He was past sixty and had a Michael Angelo's Moses beard curling down from the head of a satyr along the body of an imp. Behrman was a failure in art. Forty years he had wielded the brush without getting near enough to touch the hem of his Mistress's robe. He had been always about to paint a masterpiece, but had never yet begun it.

Behrman is old by early twentieth-century standards, having a prodigious beard like the one on Michelangelo’s Moses sculpture. The narrator links Behrman to one of history’s greatest artists, though not in talent so much as in terms of his physical likeness to the great master’s work. The narrator also compares him to a satyr, which is a lustful and drunken hybrid of man and goat that comes from Greek mythology. The narrator also compares Behrman to another mythical figure: a small and mischievous creature known as an imp. These comparisons suggest that Behrman has a wicked side.

As a failed artist, Behrman has not even come close to achieving his masterpiece. Art is Behrman’s “Mistress,” which is to say a woman who holds power or authority. Though he has tried to approach his mistress, he’s not come near enough even to touch “her” robe. In other words, he’s failed to produce the masterpiece he’s always dreamed of making.

It’s also worth noting that the narrator’s use of the phrase “touch the hem” alludes to a New Testament story in the Bible. In Mark 5:21–34, a terminally ill woman believes that by touching Jesus’s robe she will be healed and restored to her community, which has cast her out because of her disease. The allusion suggests that Behrman is like the woman. His illness is his lack of artistic inspiration, and he is an outcast by successful artists because of it.

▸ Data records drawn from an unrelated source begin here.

/-! ## §2 The class laws merge

The normalised CLASS LAW of run `X` at `(K, t)` is `S ↦ (Σ_{τ ∈ S} X K t τ) ∕ Σ_{τ ∈ T K} X K t τ`; the MERGE SLOPE is `M_K = e^{2|vol·δ_K|} ∕ (1 − (W_K + Wsh_K))` and the MERGE RADIUS
`ρ_K = (M_K − 1) + (W_K + Wsh_K)` — all three spelled inline below (the sketch's `classLaw`, `slope`, `rho`). -/

/-- **AFFINE DOMINATION OF THE CLASS LAWS** (Sketch3 §2).  Under the three faces, at every `(K, t)` with `W_K + Wsh_K < 1` and a positive run-A total, for every
`S ⊆ T K`: the run-B total is positive, `μ_B(S) ≤ M_K·μ_A(S) + ε_K` and `μ_A(S) ≤ M_K·μ_B(S) + ε_K` (`ε_K = W_K + Wsh_K`, `M_K = e^{2|vol·δ_K|} ∕ (1 − ε_K)`).
Single-step and unbundled: `ε_K < 1` is needed at THIS `K` only (the bundled `HybridNE7` edition is dag-n20-w4's `…N20HybridClassLawBudget`, p607565). [folklore] -/
theorem classLaw_le_of_faces (hW : RelWeightBound l₀ T A B Bad W) (hSh : ShellWeightBound l₀ T A B shA shB Wsh)
    (hcore : Core l₀ vol T Bad (fun K t τ => A K t τ - shA K t τ) (fun K t τ => B K t τ - shB K t τ) δ)
    {K : ℕ} (hε : W K + Wsh K < 1) {t : ℝ} (ht : |t| ≤ l₀) (hZA : 0 < ∑ τ ∈ T K, A K t τ) {S : Finset ι} (hS : S ⊆ T K) :
    0 < ∑ τ ∈ T K, B K t τ ∧
    (∑ τ ∈ S, B K t τ) / (∑ τ ∈ T K, B K t τ) ≤
      Real.exp (2 * |vol * δ K|) / (1 - (W K + Wsh K)) * ((∑ τ ∈ S, A K t τ) / ∑ τ ∈ T K, A K t τ) + (W K + Wsh K) ∧
    (∑ τ ∈ S, A K t τ) / (∑ τ ∈ T K, A K t τ) ≤
      Real.exp (2 * |vol * δ K|) / (1 - (W K + Wsh K)) * ((∑ τ ∈ S, B K t τ) / ∑ τ ∈ T K, B K t τ) + (W K + Wsh K) := by
  obtain ⟨c, hc⟩ := setSum_sandwich hW hSh hcore K
  have hA0 : ∀ τ ∈ T K, 0 ≤ A K t τ := fun τ hτ =>
    (hSh.sh_nonneg_left K t ht τ hτ).trans (hSh.sh_le_left K t ht τ hτ)
  have hB0 : ∀ τ ∈ T K, 0 ≤ B K t τ := fun τ hτ =>
    (hSh.sh_nonneg_right K t ht τ hτ).trans (hSh.sh_le_right K t ht τ hτ)
  set η := vol * δ K with hη
  set ε := W K + Wsh K with hεdef
  set ZA := ∑ τ ∈ T K, A K t τ with hZAdef
  set ZB := ∑ τ ∈ T K, B K t τ with hZBdef
  set sA := ∑ τ ∈ S, A K t τ with hsAdef
  set sB := ∑ τ ∈ S, B K t τ with hsBdef
  have h1ε : 0 < 1 - ε := by linarith
  obtain ⟨hST_B, hST_A⟩ := hc t ht (T K) subset_rfl
  obtain ⟨hS_B, hS_A⟩ := hc t ht S hS
  have hsA0 : 0 ≤ sA := Finset.sum_nonneg fun τ hτ => hA0 τ (hS hτ)
  have hsB0 : 0 ≤ sB := Finset.sum_nonneg fun τ hτ => hB0 τ (hS hτ)
  -- totals: `(1 − ε)·ZA ≤ e^{−c+η}·ZB`, `(1 − ε)·ZB ≤ e^{c+η}·ZA`; positivity of `ZB`
  have hTA : (1 - ε) * ZA ≤ Real.exp (-c + η) * ZB := by nlinarith
  have hTB : (1 - ε) * ZB ≤ Real.exp (c + η) * ZA := by nlinarith
  have hZB : 0 < ZB := by
    have h : Real.exp (-c + η) * 0 < Real.exp (-c + η) * ZB := by
      rw [mul_zero]; exact lt_of_lt_of_le (mul_pos h1ε hZA) hTA
    exact lt_of_mul_lt_mul_left h (Real.exp_pos _).le
  refine ⟨hZB, ?_, ?_⟩
  · -- `e^{c+η} ≤ e^{2|η|}·ZB ∕ ((1−ε)·ZA)`
    have key : Real.exp (c + η) * ((1 - ε) * ZA) ≤ Real.exp (2 * |η|) * ZB := by
      calc Real.exp (c + η) * ((1 - ε) * ZA)
          ≤ Real.exp (c + η) * (Real.exp (-c + η) * ZB) := mul_le_mul_of_nonneg_left hTA (Real.exp_pos _).le
        _ = Real.exp (2 * η) * ZB := by rw [← mul_assoc, ← Real.exp_add]; ring_nf
        _ ≤ Real.exp (2 * |η|) * ZB :=
          mul_le_mul_of_nonneg_right (Real.exp_le_exp.2 (by linarith [le_abs_self η])) hZB.le
    have key' : Real.exp (c + η) ≤ Real.exp (2 * |η|) * ZB / ((1 - ε) * ZA) :=
      (le_div_iff₀ (mul_pos h1ε hZA)).2 key
    have h3 : sB ≤ Real.exp (2 * |η|) * ZB / ((1 - ε) * ZA) * sA + ε * ZB :=
      hS_B.trans (by nlinarith [mul_le_mul_of_nonneg_right key' hsA0])
    rw [div_le_iff₀ hZB]
    calc sB ≤ Real.exp (2 * |η|) * ZB / ((1 - ε) * ZA) * sA + ε * ZB := h3
      _ = (Real.exp (2 * |η|) / (1 - ε) * (sA / ZA) + ε) * ZB := by
        field_simp
  · have key : Real.exp (-c + η) * ((1 - ε) * ZB) ≤ Real.exp (2 * |η|) * ZA := by
      calc Real.exp (-c + η) * ((1 - ε) * ZB)
          ≤ Real.exp (-c + η) * (Real.exp (c + η) * ZA) := mul_le_mul_of_nonneg_left hTB (Real.exp_pos _).le
        _ = Real.exp (2 * η) * ZA := by rw [← mul_assoc, ← Real.exp_add]; ring_nf
        _ ≤ Real.exp (2 * |η|) * ZA :=
          mul_le_mul_of_nonneg_right (Real.exp_le_exp.2 (by linarith [le_abs_self η])) hZA.le
    have key' : Real.exp (-c + η) ≤ Real.exp (2 * |η|) * ZA / ((1 - ε) * ZB) :=
      (le_div_iff₀ (mul_pos h1ε hZB)).2 key
    have h3 : sA ≤ Real.exp (2 * |η|) * ZA / ((1 - ε) * ZB) * sB + ε * ZA :=
      hS_A.trans (by nlinarith [mul_le_mul_of_nonneg_right key' hsB0])
    rw [div_le_iff₀ hZA]
    calc sA ≤ Real.exp (2 * |η|) * ZA / ((1 - ε) * ZB) * sB + ε * ZA := h3
      _ = (Real.exp (2 * |η|) / (1 - ε) * (sB / ZB) + ε) * ZA := by
        field_simp

omit [DecidableEq ι] in
/-- A class law takes values in `[0, 1]` (nonnegative weights on `T K`, positive total, `S ⊆ T K`). [folklore] -/
theorem classLaw_mem_unitInterval {X : ℕ → ℝ → ι → ℝ} {K : ℕ} {t : ℝ} (hX : ∀ τ ∈ T K, 0 ≤ X K t τ) (hZ : 0 < ∑ τ ∈ T K, X K t τ)
    {S : Finset ι} (hS : S ⊆ T K) :
    0 ≤ (∑ τ ∈ S, X K t τ) / (∑ τ ∈ T K, X K t τ) ∧ (∑ τ ∈ S, X K t τ) / (∑ τ ∈ T K, X K t τ) ≤ 1 := by
  refine ⟨div_nonneg (Finset.sum_nonneg fun τ hτ => hX τ (hS hτ)) hZ.le, ?_⟩
  exact (div_le_one hZ).2 (Finset.sum_le_sum_of_subset_of_nonneg hS fun τ hτ _ => hX τ hτ)

/-- The merge slope `e^{2|vol·δ_K|} ∕ (1 − (W_K + Wsh_K))` is at least one when `W_K + Wsh_K ∈ [0, 1)`. [folklore] -/
theorem one_le_slope {K : ℕ} (hε0 : 0 ≤ W K + Wsh K) (hε : W K + Wsh K < 1) :
    1 ≤ Real.exp (2 * |vol * δ K|) / (1 - (W K + Wsh K)) := by
  refine (one_le_div (by linarith)).2 ?_
  have : (1 : ℝ) ≤ Real.exp (2 * |vol * δ K|) := Real.one_le_exp (by positivity)
  linarith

“Vass!” he cried. “Is dere people in de world mit der foolishness to die because leafs dey drop off from a confounded vine? I haf not heard of such a thing. No, I will not bose as a model for your fool hermit-dunderhead. Vy do you allow dot silly pusiness to come in der prain of her? Ach, dot poor leetle Miss Yohnsy.”

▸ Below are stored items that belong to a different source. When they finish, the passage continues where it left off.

/-- Pen §5, "cheap ⇒ (b')": a CHEAP server (`m C_P(n) ≤ η n^ν |S|`, fare `≤ η`) with
`η t < λ`, whose (L1) right-hand side is `≤ t C_P(n)` (via `T ≤ t C_P(ℓ)` and
monotonicity of the cost), cannot be shallow: `m ℓ^ν < λ n^ν`. -/
theorem deep_of_cheap {β σ ν A₂ : ℝ} {n₀ : ℕ} (hE : D ∈ entryLaw β σ ν A₂ n₀)
    {P : ι} {n ℓ : ℕ} (hℓ : D.entry P n = ℓ + 1) (hℓ0 : n₀ ≤ ℓ) (hn : 1 ≤ n)
    (S : Finset ℕ) (hSne : S.Nonempty) (hS : ∀ k ∈ S, 1 ≤ k ∧ (k : ℝ) ≤ (ℓ : ℝ) ^ σ)
    {lam η t : ℝ} (ht : 0 ≤ t) (hηt : η * t < lam) (hm : (0 : ℝ) < D.mult P n)
    (hsrv : ∀ k ∈ S, lam * (n : ℝ) ^ ν ≤ D.mult P n * D.bank P k) {T : ℝ}
    (hT : D.cost β P ℓ + A₂ * ((ℓ : ℝ) + D.deg P + S.card) ^ 2 * Real.log ((ℓ : ℝ) + 2)
      ≤ T) (hTn : T ≤ t * D.cost β P n)
    (hcheap : (D.mult P n : ℝ) * D.cost β P n ≤ η * (n : ℝ) ^ ν * S.card) :
    D.mult P n * (ℓ : ℝ) ^ ν < lam * (n : ℝ) ^ ν := by
  by_contra hsh
  push Not at hsh
  have h1 := D.shallow_card_bound hE hℓ hℓ0 S hS hm hsrv hsh hT
  have hcard : (0 : ℝ) < S.card := by exact_mod_cast hSne.card_pos
  have hnν : (0 : ℝ) < (n : ℝ) ^ ν := Real.rpow_pos_of_pos (by exact_mod_cast hn) ν
  have h2 : (D.mult P n : ℝ) * T ≤ t * ((D.mult P n : ℝ) * D.cost β P n) := by
    have := mul_le_mul_of_nonneg_left hTn hm.le
    linarith
  have h3 : t * ((D.mult P n : ℝ) * D.cost β P n) ≤ t * (η * (n : ℝ) ^ ν * S.card) :=
    mul_le_mul_of_nonneg_left hcheap ht
  have h4 : (S.card : ℝ) * (lam * (n : ℝ) ^ ν) ≤ t * (η * (n : ℝ) ^ ν * S.card) :=
    h1.trans (h2.trans h3)
  have h5 : (S.card : ℝ) * (n : ℝ) ^ ν * (lam - η * t) ≤ 0 := by nlinarith
  have h6 : 0 < (S.card : ℝ) * (n : ℝ) ^ ν * (lam - η * t) :=
    mul_pos (mul_pos hcard hnν) (by linarith)
  linarith

end SoloServiceData

end Summit.Schanuel.Schanuel.Theorems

Sue has informed Behrman of Johnsy’s illness and her lack of will to live. O. Henry uses dialect in Behrman’s response to create humor and to suggest that Behrman is a European immigrant. In the late nineteenth and early twentieth centuries, the eastern United States experienced a great wave of European immigrants. Steamships made immigration faster and cheaper than ever before. New immigrants were often a target for humorists.

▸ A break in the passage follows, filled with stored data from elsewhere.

import Summits.NavierStokesRegularity.NavierStokesRegularity.Theorems.TypeIliouvilleNoTypeII.Negative.NSISuperCascadePortrait
import HarnessLib

/-!
# The NSI super-cascade is a STRONG Type-II blow-up: Kelvin marginality fails for the Navier–Stokes inequality

Negative-lane support file for `stmt-NavierStokesRegularity-13638`
(`Summit.NavierStokesRegularity.NavierStokesRegularity.Theses.MarginalReynoldsCreep.NoStrongTypeII`,
"KELVIN MARGINALITY — viscosity never integrates out": for a maximal finite-energy classical
solution, `R(t) = (T−t)‖u(t)‖²_∞/ν → ∞` forces `∫ ds/R = ∞`, typed as the NON-existence of a
positive minorant `m(t) ≤ ‖u(t,x_t)‖` on some `(t₀,T)` with `∫ dt/((T−t)² m(t)²) < ∞`).

Kill-kit K3 (model class M2′, by name): the super-similar NSI cascade `𝔲 = glueG T σ τ a z u` of an
`IsSuperBlock` datum (`NSITypeIIBlowupHolds`, `NSISuperCascadePortrait.typeII_portrait`: two-sided
rate `c (T₀−t)^{−β} ≤ sup|𝔲(t)| ≤ C (T₀−t)^{−β}` on `[0,T₀)` with `β = log_{σ⁻²} a ∈ (1/2, 3/5)`)
satisfies, at its blow-up time `T₀ = blowupTime T σ`,

* the HYPOTHESIS of the item's last arrow: `∀ M, ∀ᶠ t ↑ T₀, ∃ x, M ≤ (T₀ − t)‖𝔲(t,x)‖²`
  (running coupling `→ ∞`; this is also the CONCLUSION of `NoBreathing`, stmt-13639, so the cascade
  is not a breather and says nothing against 13639 / 17672 / 17673), and
* the NEGATION of its conclusion: the explicit positive minorant `m(t) = c (T₀ − t)^{−β}` has
  `1/((T₀−t)² m²) = c⁻² (T₀−t)^{2β−2}` integrable on `(0, T₀)` precisely because `β > 1/2`.

So "strong Type II" in the route's sense OCCURS for compactly supported weak solutions of the
Navier–Stokes INEQUALITY with smooth slices (`exists_weakNSI_strongTypeII`): no argument using only
suitability / the local energy inequality / energy-class bounds can prove `NoStrongTypeII`; a proof
must use an ingredient false for NSI (the momentum identity — e.g. vorticity transport / Kelvin's
circulation theorem, which is the planner's declared mechanism). Pure bookkeeping on top of the
landed M2′ dossier; the real-analysis core (`coupling_tendsto_of_rate`, `strongMinorant_of_rate`,
`not_isTypeIBlowup_of_coupling`) is stated for an arbitrary field with a power lower bound.

WHAT THIS IS NOT: not a statement about Navier–Stokes solutions (the cascade solves the NS
inequality only; it is not `IsMaximalSmoothSolution`/Leray–Hopf data of the item), hence NOT a
refutation of stmt-13638 — a placement of where its NS-specific content must lie. No new definitions.

References: W. S. Ożański, arXiv:1709.00602 (2017), §2, §5 [`Ozanski2017NSISingular`]; the route
text of `MarginalReynoldsCreep` (crux #4) for the minorant packaging of `∫ ds/R`.
-/

noncomputable section

open MeasureTheory Set Function Filter Topology Metric intervalIntegral
open scoped ENNReal

set_option linter.dupNamespace false

namespace Summit.NavierStokesRegularity.NavierStokesRegularity.Theorems.NoStrongTypeIINegative

open Literature.Analysis.FluidPDE Literature.Barriers.NavierStokesRegularity
open Literature.Barriers.NavierStokesRegularity.Scheffer
open Summit.NavierStokesRegularity.NavierStokesRegularity.Theorems.TypeIliouvilleNoTypeIINegative

/-! ### Real-analysis core: a power lower bound with exponent `β > 1/2` -/

section Core

variable {X E : Type*} [NormedAddCommGroup E] {v : ℝ → X → E} {T₀ c β : ℝ}

/-- Algebra of the lower bound: `(T₀−t)·(c (T₀−t)^{−β})² = c² (T₀−t)^{1−2β}` for `T₀ − t > 0`.
[folklore] -/
theorem sub_mul_sq_rate {s : ℝ} (hs : 0 < s) (c β : ℝ) :
    s * (c * s ^ (-β)) ^ 2 = c ^ 2 * s ^ (1 - 2 * β) := by
  have h1 : (s ^ (-β)) ^ 2 = s ^ (-(2 * β)) := by
    rw [sq, ← Real.rpow_add hs]; ring_nf
  have h2 : s * s ^ (-(2 * β)) = s ^ (1 - 2 * β) := by
    conv_lhs => rw [← Real.rpow_one s]
    rw [← Real.rpow_mul hs.le, one_mul, ← Real.rpow_add hs]; ring_nf
  rw [mul_pow, h1, ← mul_assoc, mul_comm s, mul_assoc, h2]

/-- **Running coupling `→ ∞`.** If `sup|v(t)| ≥ c (T₀−t)^{−β}` on `[0,T₀)` with `c > 0`, `β > 1/2`,
`T₀ > 0`, then for every level `M` eventually (as `t ↑ T₀`) some point has `(T₀−t)|v(t,x)|² ≥ M`.
[folklore] -/
theorem coupling_tendsto_of_rate (hT₀ : 0 < T₀) (hc : 0 < c) (hβ : 1 / 2 < β)
    (hlow : ∀ t ∈ Ico 0 T₀, ∃ x, c * (T₀ - t) ^ (-β) ≤ ‖v t x‖) :
    ∀ M : ℝ, ∀ᶠ t in 𝓝[<] T₀, ∃ x, M ≤ (T₀ - t) * ‖v t x‖ ^ 2 := by
  intro M
  have hexp : 1 - 2 * β < 0 := by linarith
  -- `T₀ − t → 0⁺` as `t ↑ T₀` (landed elsewhere as `tendsto_sub_self_nhdsLT_nhdsGT`; inlined to
  -- keep this file's imports inside the M2′ dossier)
  have hsub : Tendsto (fun t : ℝ => T₀ - t) (𝓝[<] T₀) (𝓝[>] 0) := by
    refine tendsto_nhdsWithin_iff.2 ⟨?_, ?_⟩
    · have : Tendsto (fun t : ℝ => T₀ - t) (𝓝 T₀) (𝓝 (T₀ - T₀)) :=
        tendsto_const_nhds.sub tendsto_id
      rw [sub_self] at this
      exact this.mono_left nhdsWithin_le_nhds
    · filter_upwards [self_mem_nhdsWithin] with t ht
      exact sub_pos.2 (mem_Iio.1 ht)
  have hlim : Tendsto (fun t : ℝ => c ^ 2 * (T₀ - t) ^ (1 - 2 * β)) (𝓝[<] T₀) atTop :=
    ((tendsto_rpow_neg_nhdsGT_zero hexp).comp hsub).const_mul_atTop (pow_pos hc 2)
  filter_upwards [hlim.eventually_ge_atTop M, Ioo_mem_nhdsLT hT₀] with t hM ht
  obtain ⟨x, hx⟩ := hlow t ⟨ht.1.le, ht.2⟩
  have hs : 0 < T₀ - t := sub_pos.2 ht.2
  refine ⟨x, hM.trans ?_⟩
  rw [← sub_mul_sq_rate hs c β]
  have h0 : 0 ≤ c * (T₀ - t) ^ (-β) := mul_nonneg hc.le (Real.rpow_nonneg hs.le _)
  exact mul_le_mul_of_nonneg_left (pow_le_pow_left₀ h0 hx 2) hs.le

/-- Algebra of the minorant integrand: `1/((T₀−t)² (c (T₀−t)^{−β})²) = (c²)⁻¹ (T₀−t)^{2β−2}`.
[folklore] -/
theorem inv_sq_mul_sq_rate {s : ℝ} (hs : 0 < s) (c β : ℝ) :
    1 / (s ^ 2 * (c * s ^ (-β)) ^ 2) = (c ^ 2)⁻¹ * s ^ (2 * β - 2) := by
  have h1 : (s ^ (-β)) ^ 2 = s ^ (-(2 * β)) := by
    rw [sq, ← Real.rpow_add hs]; ring_nf
  have h2 : s ^ 2 * s ^ (-(2 * β)) = s ^ (2 - 2 * β) := by
    rw [show s ^ 2 = s ^ (2 : ℝ) from (Real.rpow_natCast s 2).symm, ← Real.rpow_add hs]; ring_nf
  rw [mul_pow, h1, mul_left_comm, h2, one_div, mul_inv, ← Real.rpow_neg hs.le]
  ring_nf

/-- `t ↦ (T₀ − t)^r` is integrable on `(0, T₀)` for `r > −1`. [folklore] -/
theorem integrableOn_sub_rpow (hT₀ : 0 < T₀) {r : ℝ} (hr : -1 < r) :
    IntegrableOn (fun t : ℝ => (T₀ - t) ^ r) (Ioo 0 T₀) := by
  have h := (intervalIntegrable_rpow' (a := T₀) (b := 0) hr).comp_sub_left T₀
  rw [sub_self, sub_zero] at h
  exact (intervalIntegrable_iff_integrableOn_Ioo_of_le hT₀.le).1 h

/-- **Strong Type II in the minorant sense.** Under the same power lower bound, the explicit
positive minorant `m(t) = c (T₀−t)^{−β}` on `(0, T₀)` has `∫₀^{T₀} dt/((T₀−t)² m(t)²) < ∞` — i.e.
`∫ ds/R < ∞`, viscosity "integrates out". [folklore] -/
theorem strongMinorant_of_rate (hT₀ : 0 < T₀) (hc : 0 < c) (hβ : 1 / 2 < β)
    (hlow : ∀ t ∈ Ico 0 T₀, ∃ x, c * (T₀ - t) ^ (-β) ≤ ‖v t x‖) :
    ∃ (m : ℝ → ℝ) (t₀ : ℝ), t₀ < T₀ ∧ (∀ t ∈ Ioo t₀ T₀, 0 < m t ∧ ∃ x, m t ≤ ‖v t x‖) ∧
      IntegrableOn (fun t => 1 / ((T₀ - t) ^ 2 * (m t) ^ 2)) (Ioo t₀ T₀) := by
  refine ⟨fun t => c * (T₀ - t) ^ (-β), 0, hT₀, fun t ht => ?_, ?_⟩
  · exact ⟨mul_pos hc (Real.rpow_pos_of_pos (sub_pos.2 ht.2) _), hlow t ⟨ht.1.le, ht.2⟩⟩
  · have hint : IntegrableOn (fun t : ℝ => (c ^ 2)⁻¹ * (T₀ - t) ^ (2 * β - 2)) (Ioo 0 T₀) :=
      (integrableOn_sub_rpow hT₀ (by linarith)).const_mul _
    refine hint.congr_fun (fun t ht => ?_) measurableSet_Ioo
    exact (inv_sq_mul_sq_rate (sub_pos.2 ht.2) c β).symm

end Core

section TypeI

variable {E : Type*} [NormedAddCommGroup E] {v : ℝ → E → E} {T₀ : ℝ}

/-- A field whose running coupling is unbounded along `t ↑ T₀` is not of Type I at `T₀`.
[folklore] -/
theorem not_isTypeIBlowup_of_coupling
    (h : ∀ M : ℝ, ∀ᶠ t in 𝓝[<] T₀, ∃ x, M ≤ (T₀ - t) * ‖v t x‖ ^ 2) :
    ¬ IsTypeIBlowup v T₀ := by
  rintro ⟨C, hC⟩
  obtain ⟨t, ⟨x, hx⟩, hCt, ht⟩ := ((h (C ^ 2 + 1)).and (hC.and self_mem_nhdsWithin)).exists
  have hs : 0 < T₀ - t := sub_pos.2 ht
  have hsq : 0 < Real.sqrt (T₀ - t) := Real.sqrt_pos.2 hs
  have h1 : ‖v t x‖ * Real.sqrt (T₀ - t) ≤ C := (le_div_iff₀ hsq).1 (hCt x)
  have h0 : 0 ≤ ‖v t x‖ * Real.sqrt (T₀ - t) := mul_nonneg (norm_nonneg _) hsq.le
  have h2 : (‖v t x‖ * Real.sqrt (T₀ - t)) ^ 2 ≤ C ^ 2 := pow_le_pow_left₀ h0 h1 2
  have h3 : (‖v t x‖ * Real.sqrt (T₀ - t)) ^ 2 = (T₀ - t) * ‖v t x‖ ^ 2 := by
    rw [mul_pow, Real.sq_sqrt hs.le, mul_comm]
  linarith

end TypeI

/-! ### The NSI super-cascade -/

section Cascade

variable {T ν₀ τ σ a : ℝ} {z : EuclideanSpace ℝ (Fin 3)} {G : Set (EuclideanSpace ℝ (Fin 3))}
  {u : ℝ → EuclideanSpace ℝ (Fin 3) → EuclideanSpace ℝ (Fin 3)}

/-- **The super-similar NSI cascade is strong Type II (running coupling `→ ∞`, integrable `ds/R`).**
For every `IsSuperBlock` datum the glued field `𝔲 = glueG T σ τ a z u` satisfies at
`T₀ = blowupTime T σ`: (i) `∀ M, ∀ᶠ t ↑ T₀, ∃ x, M ≤ (T₀−t)‖𝔲(t,x)‖²` (the hypothesis of
`NoStrongTypeII`'s last arrow, = the conclusion of `NoBreathing`); (ii) a positive minorant `m` of
`sup|𝔲(t)|` on some `(t₀, T₀)` with `1/((T₀−t)² m²)` integrable (the negation of `NoStrongTypeII`'s
conclusion); (iii) hence not Type I. [cite: Ozanski2017NSISingular, §2, §5] -/
theorem strongTypeII_glueG (h : IsSuperBlock T ν₀ τ σ a z G u) :
    (∀ M : ℝ, ∀ᶠ t in 𝓝[<] (blowupTime T σ), ∃ x,
        M ≤ (blowupTime T σ - t) * ‖glueG T σ τ a z u t x‖ ^ 2) ∧
    (∃ (m : ℝ → ℝ) (t₀ : ℝ), t₀ < blowupTime T σ ∧
      (∀ t ∈ Ioo t₀ (blowupTime T σ), 0 < m t ∧ ∃ x, m t ≤ ‖glueG T σ τ a z u t x‖) ∧
      IntegrableOn (fun t => 1 / ((blowupTime T σ - t) ^ 2 * (m t) ^ 2)) (Ioo t₀ (blowupTime T σ))) ∧
    ¬ IsTypeIBlowup (glueG T σ τ a z u) (blowupTime T σ) := by
  obtain ⟨hβ, ⟨c, C, hc, -, hrate⟩, -⟩ := h.typeII_portrait
  have hT₀ : 0 < blowupTime T σ := div_pos h.T_pos (by nlinarith [h.σ_sq_lt_one])
  have hlow : ∀ t ∈ Ico 0 (blowupTime T σ), ∃ x,
      c * (blowupTime T σ - t) ^ (-Real.logb ((σ⁻¹) ^ 2) a) ≤ ‖glueG T σ τ a z u t x‖ :=
    fun t ht => (hrate t ht).1
  have hcoup := coupling_tendsto_of_rate hT₀ hc hβ.1 hlow
  exact ⟨hcoup, strongMinorant_of_rate hT₀ hc hβ.1 hlow, not_isTypeIBlowup_of_coupling hcoup⟩

/-- **Headline (K3 certificate for stmt-13638).** There are `ν₀ > 0` and a compactly supported field
`v` with `C^∞` slices, a weak solution of the Navier–Stokes INEQUALITY for every `ν ∈ [0, ν₀]`,
blowing up at some `T₀ > 0` with running coupling `(T₀−t)·sup|v(t)|² → ∞` (no breathing), NOT of
Type I, and STRONG Type II: a positive minorant `m ≤ sup|v(t)|` on some `(t₀,T₀)` with
`∫ dt/((T₀−t)² m²) < ∞`. WHAT THIS IS NOT: `v` is not a Navier–Stokes solution.
[cite: Ozanski2017NSISingular, §2, §5] -/
theorem exists_weakNSI_strongTypeII :
    ∃ ν₀ : ℝ, 0 < ν₀ ∧
      ∃ (K : Set (EuclideanSpace ℝ (Fin 3)))
        (v : ℝ → EuclideanSpace ℝ (Fin 3) → EuclideanSpace ℝ (Fin 3))
        (p : ℝ → EuclideanSpace ℝ (Fin 3) → ℝ),
        IsCompact K ∧ (∀ ν ∈ Icc (0 : ℝ) ν₀, IsWeakNSISolution ν v p) ∧
        (∀ t : ℝ, 0 ≤ t → ContDiff ℝ ((⊤ : ℕ∞) : WithTop ℕ∞) (v t) ∧ tsupport (v t) ⊆ K) ∧
        ∃ T₀ : ℝ, 0 < T₀ ∧
          (∀ M : ℝ, ∀ᶠ t in 𝓝[<] T₀, ∃ x, M ≤ (T₀ - t) * ‖v t x‖ ^ 2) ∧
          ¬ IsTypeIBlowup v T₀ ∧
          ∃ (m : ℝ → ℝ) (t₀ : ℝ), t₀ < T₀ ∧ (∀ t ∈ Ioo t₀ T₀, 0 < m t ∧ ∃ x, m t ≤ ‖v t x‖) ∧
            IntegrableOn (fun t => 1 / ((T₀ - t) ^ 2 * (m t) ^ 2)) (Ioo t₀ T₀) := by
  obtain ⟨β₀, hβ₀, -, hreach⟩ := exists_isSuperBlock_rateExp_eq
  obtain ⟨T, ν₀, τ, σ, a, z, G, u, hS, -⟩ := hreach β₀ ⟨hβ₀, le_rfl⟩
  obtain ⟨hcoup, hstrong, hnI⟩ := strongTypeII_glueG hS
  have hT₀ : 0 < blowupTime T σ := div_pos hS.T_pos (by nlinarith [hS.σ_sq_lt_one])
  exact ⟨ν₀, hS.block.ν₀_pos, G, glueG T σ τ a z u, fun t => normalisedPressure (glueG T σ τ a z u t),
    hS.block.isCompact, fun ν hν => hS.isWeakNSISolution_glueG hν,
    fun t _ => ⟨hS.contDiff_glueG_slice t, hS.tsupport_glueG_slice_subset t⟩,
    blowupTime T σ, hT₀, hcoup, hnI, hstrong⟩

end Cascade

end Summit.NavierStokesRegularity.NavierStokesRegularity.Theorems.NoStrongTypeIINegative

end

Additionally, Behrman expresses a pragmatic attitude, thinking that Johnsy is foolish and silly to let her imagination rob her of the will to live. Perhaps this view of imagination is what prevents Behrman from painting his masterpiece. Yet, he shows his tenderness for “dot poor little Miss Yohnsy.” Although O. Henry uses Behrman’s dialect for humor, he also humanizes his character as sympathetic and self-sacrificing.